Dave Griffiths wrote:
On Tue, 2010-01-26 at 15:54 +0100, Rob Bothof wrote:
I've been reading on quaternions but this is still beyond my understanding of 3d math.

I would imagine that the flipping you describe with maim is gimbal
lock[1] occurring. The proper way to avoid these problems is to use
quaternions, but there are often quick hacky ways to solve it.

Re: "how to get the local rotation of a primitive as a vector??" - the problem is that a 3D vector as a direction doesn't include information about any twists around that vector, so it's not enough to describe an orientation.
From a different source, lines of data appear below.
/-- **(E5-F) under a `CF`-idle raise is the same clause.** -/
theorem isoTupleL1AtV17F_raise_iff_of_le (hT : T ≤ G.CF) :
    IsoTupleL1AtV17F L M (G.raise T E) P β U μ n ↔ IsoTupleL1AtV17F L M G P β U μ n := by
  unfold IsoTupleL1AtV17F
  simp only [GeoConsts.raise_CF_eq_of_le hT]

/-- **The out-of-class / in-class (E2″-F) ROW majorant under a `CF`-idle raise is the same number** (for the `hout`/`hin` hypotheses of the stub-(c) closers). -/
theorem pairValueRow_raise_eq_of_le (hT : T ≤ G.CF) (Qm k k' : TorusSite 2 L) :
    gainBar (G.raise T E) P U n (klTorusNorm L Qm) (klTorusNorm L (k - k')) (klTorusNorm L (k + k' - Qm)) +
          eremBar (G.raise T E) P Q U β L (n - 1) + thermalBar (G.raise T E) P U β n +
            legDressBarQ2 (G.raise T E) P Q U n (legSliceCountT L β μ (klFlowFrameU L M β U μ n) n ![k', Qm - k', Qm - k, k]) +
              frameShiftBar P Q U n =
      gainBar G P U n (klTorusNorm L Qm) (klTorusNorm L (k - k')) (klTorusNorm L (k + k' - Qm)) +
          eremBar G P Q U β L (n - 1) + thermalBar G P U β n +
            legDressBarQ2 G P Q U n (legSliceCountT L β μ (klFlowFrameU L M β U μ n) n ![k', Qm - k', Qm - k, k]) +
              frameShiftBar P Q U n := by
  rw [gainBar_raise, eremBar_raise, legDressBarQ2_raise, thermalBar_raise_of_le hT]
So sometimes you'll get extra twisting/flips that you don't want, (a result of gimbal lock). Quaternions include the extra twist information (as far as I understand it), and you can convert a quaternion to a rotation matrix fairly easily (though using the quaternion directly maybe more computationally efficient).

Using quaternions isn't too hard (though understanding them might be, I get very confused). There is one little algorithm I found the other day which might apply here, to calculate the quaternion that takes one 3D direction onto another 3D direction along the shortest arc between them:

http://www.gamedev.net/community/forums/topic.asp?topic_id=429507&whichpage=1&#2856228

Interpolating between quaternions (aka slerp) is a bit tricky, but you only have to write the code once (or once per language...). I have some code I use for this (but not in Fluxus) which is essentially just an implementation in C of the equations from this:

http://www.lce.hut.fi/~ssarkka/pub/quat.pdf

It would be good to have a library of quaternion functions and conversions to/from various vector and matrix representations available in Fluxus, if there isn't already one.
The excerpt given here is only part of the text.